Collected data entries
import Summits.ResolutionOfSingularities.ResolutionOfSingularities.Theorems.ShallowCutChart

/-!
# ShallowCutFrame — a uniformly cone-shallow curve on a regular scheme: frames, regularity of the reduced curve, and
the invariant `(𝓘𝒪 : 𝓘_Eⁿ) ⊄ 𝔪ⁿ` at every point of the curve blow-up over the curve (slice 3/4 of the node «ShallowCut»)

`decomp-res-lens-2`, generation 32; engine letter (C) `PinchCut.FlatConeExit` (proved in slice 4/4
`MaxContactCutShallowCut`).  Scheme-level lemmas over the tree's `IsConeShallowAt` / `IsCurvePt` / `curvePrime`:

* `cone_stalkIdeal_le` — at a cone-shallow closed point `𝓘_y ⊆ 𝔭ⁿ` and `𝔭 ⊆ 𝔪`;
* `isRsopPart_of_isConeShallowAt` — the frame `c` (any length `d + 1`) is part of a regular system of parameters
  (`(c, v) = 𝔪`, `spanFinrank 𝔪 = d + 2`, `isRsopPart_comp_of_rsop`);
* `isRegular_coneCurve_subscheme` — the reduced curve `V(𝓘_{closure {η}})` is a regular scheme;
* `coneInv_closed` — over a CLOSED point of the curve, at every point `x'` of `Bl_C Y` the controlled transform is not
  inside `𝔪_{x'}ⁿ` (chart dictionary `IsBlowup.exists_reesChart_stalk` + the chart law `cone_chart`, valid at every
  prime of the chart over `𝔪_y`, closed or not);
* `coneInv_eta` — over the GENERIC point `η`: by PROPERNESS of the blow-up (`IsBlowup.isProper`,
  `TowerCut.exists_specializes_over`) a point `x'` over `η` specialises to a point `x''` over a closed point `y₀` of
  the curve, and `𝓘_{x'} ⊆ 𝔪_{x'}ⁿ` would persist at `x''` by the hypothesis-free POINTWISE Zariski–Nagata lemma
  `stalkIdeal_le_pow_of_specializes` (regularity of `𝒪_{x''}` only), contradicting `coneInv_closed` at `x''`.

Sources: [Hironaka1964] Ch. III §1 (`𝔭⁽ⁿ⁾ ⊆ 𝔪ⁿ`, permissible blow-ups); [CossartJannsenSaito2020] Ch. 2, Ch. 8;
[CossartPiltant2008] Prop. 4.2 (a); [Matsumura1987] Thms. 14.2, 16.2; [StacksProject, Tags 0804, 01W0].
-/

open IsLocalRing
open Literature.AlgebraicGeometry.Resolution

namespace Summit.ResolutionOfSingularities.ResolutionOfSingularities.Theorems.ShallowCut

/-! ## §6  The cone-shallow curve on a regular scheme and the invariant after its blow-up -/

section SchemeLevel

open CategoryTheory AlgebraicGeometry TopologicalSpace Topology
open Summit.ResolutionOfSingularities.ResolutionOfSingularities.Theorems
open Summit.ResolutionOfSingularities.ResolutionOfSingularities.Theorems.WeakOrderReduction
open Summit.ResolutionOfSingularities.ResolutionOfSingularities.Theorems.RelativeDeltaCut
open Summit.ResolutionOfSingularities.ResolutionOfSingularities.Theorems.CurveLeafExit
open Summit.ResolutionOfSingularities.ResolutionOfSingularities.Theorems.PinchCut

variable {Y : Scheme.{0}}

/-- **At a cone-shallow closed point the ideal is `n`-deep along the curve prime**: `𝓘_y ⊆ 𝔭ⁿ` and `𝔭 ⊆ 𝔪`.
[folklore] -/
theorem cone_stalkIdeal_le (I : Y.IdealSheafData) {n : ℕ} {η y : Y} (hcs : IsConeShallowAt I n η y) :
    ∃ h : η ⤳ y, stalkIdeal I y ≤ curvePrime h ^ n ∧ curvePrime h ≤ maximalIdeal (Y.presheaf.stalk y) := by
  obtain ⟨h, d, c, v, g, Φ, hP, hW', -, -, -, -, -, hJ, -⟩ := hcs
  refine ⟨h, by rw [← hP]; exact hJ, ?_⟩
  rw [← hP, ← hW']
  exact Ideal.span_mono Set.subset_union_left

/-- **The curve prime at a cone-shallow closed point is generated by part of a regular system of parameters** (`c`
extends by `v` to a minimal basis of `𝔪`; any frame length `d + 1`). [folklore] -/
theorem isRsopPart_of_isConeShallowAt [IsLocallyNoetherian Y] (hY : Scheme.IsRegular Y) (I : Y.IdealSheafData)
    {n : ℕ} {η y : Y} (hcs : IsConeShallowAt I n η y) :
    ∃ (h : η ⤳ y) (d : ℕ) (c : Fin (d + 1) → Y.presheaf.stalk y), Ideal.span (Set.range c) = curvePrime h ∧
      @IsRsopPart _ _ (hY y).toIsLocalRing (d + 1) c := by
  haveI := hY y
  obtain ⟨h, d, c, v, g, Φ, hP, hW', hd, -, -, -, -, -, -⟩ := hcs
  have hW : Ideal.span (Set.range (Fin.append c ![v])) = maximalIdeal _ := by
    rw [← hW', range_fin_append, Matrix.range_cons, Matrix.range_empty, Set.union_empty]
  refine ⟨h, d, c, hP, ?_⟩
  have hd' : (maximalIdeal (Y.presheaf.stalk y)).spanFinrank = (d + 1) + 1 := hd
  have := isRsopPart_comp_of_rsop hd' (Fin.append c ![v]) hW (Fin.castAdd 1) (Fin.castAdd_injective _ _)
  convert this using 1
  funext i
  simp [Fin.append_left]

/-- **The reduced curve `cl{η}` of a uniformly cone-shallow curve is a regular scheme**: at a closed point its local
ring is `𝒪_{Y,y}/(c)` with `c` part of a regular system of parameters, at `η` it is the residue field. [folklore] -/
theorem isRegular_coneCurve_subscheme [IsLocallyNoetherian Y] (hY : Scheme.IsRegular Y)
    (I : Y.IdealSheafData) {n : ℕ} {η : Y} (hcurve : IsCurvePt η)
    (hcone : ∀ y : Y, η ⤳ y → IsClosed ({y} : Set Y) → IsConeShallowAt I n η y) :
    Scheme.IsRegular
      (Scheme.IdealSheafData.vanishingIdeal (⟨closure ({η} : Set Y), isClosed_closure⟩ : Closeds Y)).subscheme := by
  refine isRegular_subscheme_vanishingIdeal_closure_of_forall fun z hz => ?_
  by_cases hzη : z = η
  · subst hzη
    exact isRegularLocalRing_stalk_quotient_primeOfSpecializes_self z
  · haveI := hY z
    obtain ⟨h, d, c, hP, hc⟩ := isRsopPart_of_isConeShallowAt hY I (hcone z hz (hcurve.2 z hz hzη))
    change IsRegularLocalRing (Y.presheaf.stalk z ⧸ curvePrime h)
    rw [← hP]
    exact hc.isRegularLocalRing_quotient

/-- **THE INVARIANT over a cone-shallow CLOSED point of the curve**: at every point `x'` of the curve blow-up over
it, the controlled transform `(𝓘𝒪 : 𝓘_Eⁿ)` is NOT inside `𝔪_{x'}ⁿ` (chart dictionary `IsBlowup.exists_reesChart_stalk`,
then `cone_chart` — valid at every prime of the chart over `𝔪_y`, so at non-closed `x'` too). [folklore] -/
theorem coneInv_closed [IsLocallyNoetherian Y] (hY : Scheme.IsRegular Y) (C₀ I : Y.IdealSheafData)
    {n : ℕ} (hn : 1 ≤ n) {η : Y} (hC : ∀ (y : Y) (h : η ⤳ y), stalkIdeal C₀ y = curvePrime h)
    (x' : ↑(blowup C₀)) (hcs : IsConeShallowAt I n η (blowup.π C₀ x')) :
    ¬ stalkIdeal (controlledTransform (blowup.π C₀) C₀ I n) x' ≤ maximalIdeal _ ^ n := by
  haveI := CentreSeq.isLocallyNoetherian_blowup C₀
  haveI := hY (blowup.π C₀ x')
  obtain ⟨h, d, c, v, g, Φ, hP, hW', hd, hdeg, hcoef, hg, hf, -, hcs⟩ := hcs
  rw [← hP] at hcs
  have hc : Ideal.span (Set.range c) = stalkIdeal C₀ (blowup.π C₀ x') := by rw [hC _ h, hP]
  obtain ⟨j, 𝔴, χ, hχ, hloc, h𝔴⟩ := (blowup.isBlowup C₀).exists_reesChart_stalk x' c hc
  have hu : ∀ l, ((blowup.π C₀).stalkMap x').hom (c l) =
      ((blowup.π C₀).stalkMap x').hom (c j) * χ (chartGen c j l) :=
    fun l => by rw [← hχ, ← hχ, ← map_mul, ← reesChartBase_apply_eq_mul_chartGen _ j l]
  have hCmap : (stalkIdeal C₀ (blowup.π C₀ x')).map ((blowup.π C₀).stalkMap x').hom =
      Ideal.span {((blowup.π C₀).stalkMap x').hom (c j)} := by
    rw [← hc, Ideal.map_span_range_eq_span_singleton _ _ j _ hu]
  have hJ' : stalkIdeal (controlledTransform (blowup.π C₀) C₀ I n) x' =
      Submodule.colon ((stalkIdeal I (blowup.π C₀ x')).map ((blowup.π C₀).stalkMap x').hom)
        ((Ideal.span {((blowup.π C₀).stalkMap x').hom (c j)} ^ n : Ideal _) : Set _) := by
    rw [controlledTransform, stalkIdeal_colon, stalkIdeal_pow, stalkIdeal_comap_eq_map_stalkMap,
      stalkIdeal_comap_eq_map_stalkMap, hCmap]
  rw [hJ']
  have hW : Ideal.span (Set.range (Fin.append c ![v])) = maximalIdeal _ := by
    rw [← hW', range_fin_append, Matrix.range_cons, Matrix.range_empty, Set.union_empty]
  have hd' : (maximalIdeal (Y.presheaf.stalk (blowup.π C₀ x'))).spanFinrank = (d + 1) + 1 := hd
  exact cone_chart hn c v g Φ hW hd' hdeg hcoef hg hf hcs j 𝔴 χ hloc h𝔴 _ hχ

/-- **THE INVARIANT over the GENERIC point `η` of the curve** — by PROPERNESS and POINTWISE SEMICONTINUITY: a point
`x'` of the blow-up over `η` specialises (the blow-up is a closed map, `TowerCut.exists_specializes_over`) to a point
`x''` over the closed point `y₀` of the curve; `𝓘_{x'} ⊆ 𝔪_{x'}ⁿ` would give `𝓘_{x''} ⊆ 𝔪_{x''}ⁿ`
(`stalkIdeal_le_pow_of_specializes`, `𝒪_{x''}` regular), against `coneInv_closed` at `x''`. [folklore] -/
theorem coneInv_eta [IsLocallyNoetherian Y] (hY : Scheme.IsRegular Y) (C₀ I : Y.IdealSheafData) {n : ℕ}
    (hn : 1 ≤ n) {η y₀ : Y} (hy₀ : η ⤳ y₀) (hC : ∀ (y : Y) (h : η ⤳ y), stalkIdeal C₀ y = curvePrime h)
    (hY₁ : Scheme.IsRegular ↑(blowup C₀)) (hcs : IsConeShallowAt I n η y₀) (x' : ↑(blowup C₀))
    (hx' : blowup.π C₀ x' = η) :
    ¬ stalkIdeal (controlledTransform (blowup.π C₀) C₀ I n) x' ≤ maximalIdeal _ ^ n := by
  haveI := CentreSeq.isLocallyNoetherian_blowup C₀
  haveI : IsProper (blowup.π C₀) := (blowup.isBlowup C₀).isProper
  obtain ⟨x'', hxx, hπx⟩ := TowerCut.exists_specializes_over (blowup.π C₀) (blowup.π C₀).isClosedMap x'
    (y₀ := y₀) (by rw [hx']; exact hy₀)
  intro hle
  haveI := hY₁ x''
  have hcs'' : IsConeShallowAt I n η (blowup.π C₀ x'') := by rw [hπx]; exact hcs
  exact coneInv_closed hY C₀ I hn hC x'' hcs''
    (stalkIdeal_le_pow_of_specializes hxx (controlledTransform (blowup.π C₀) C₀ I n) hle)

end SchemeLevel

end Summit.ResolutionOfSingularities.ResolutionOfSingularities.Theorems.ShallowCut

**Brief:**
Only the lines above from the line with "obtain ⟨h, d, c, hP, hc⟩" to the line with "INVARIANT over a", those two lines included, should be reproduced exactly.

**Solution below:**
    obtain ⟨h, d, c, hP, hc⟩ := isRsopPart_of_isConeShallowAt hY I (hcone z hz (hcurve.2 z hz hzη))
    change IsRegularLocalRing (Y.presheaf.stalk z ⧸ curvePrime h)
    rw [← hP]
    exact hc.isRegularLocalRing_quotient

/-- **THE INVARIANT over a cone-shallow CLOSED point of the curve**: at every point `x'` of the curve blow-up over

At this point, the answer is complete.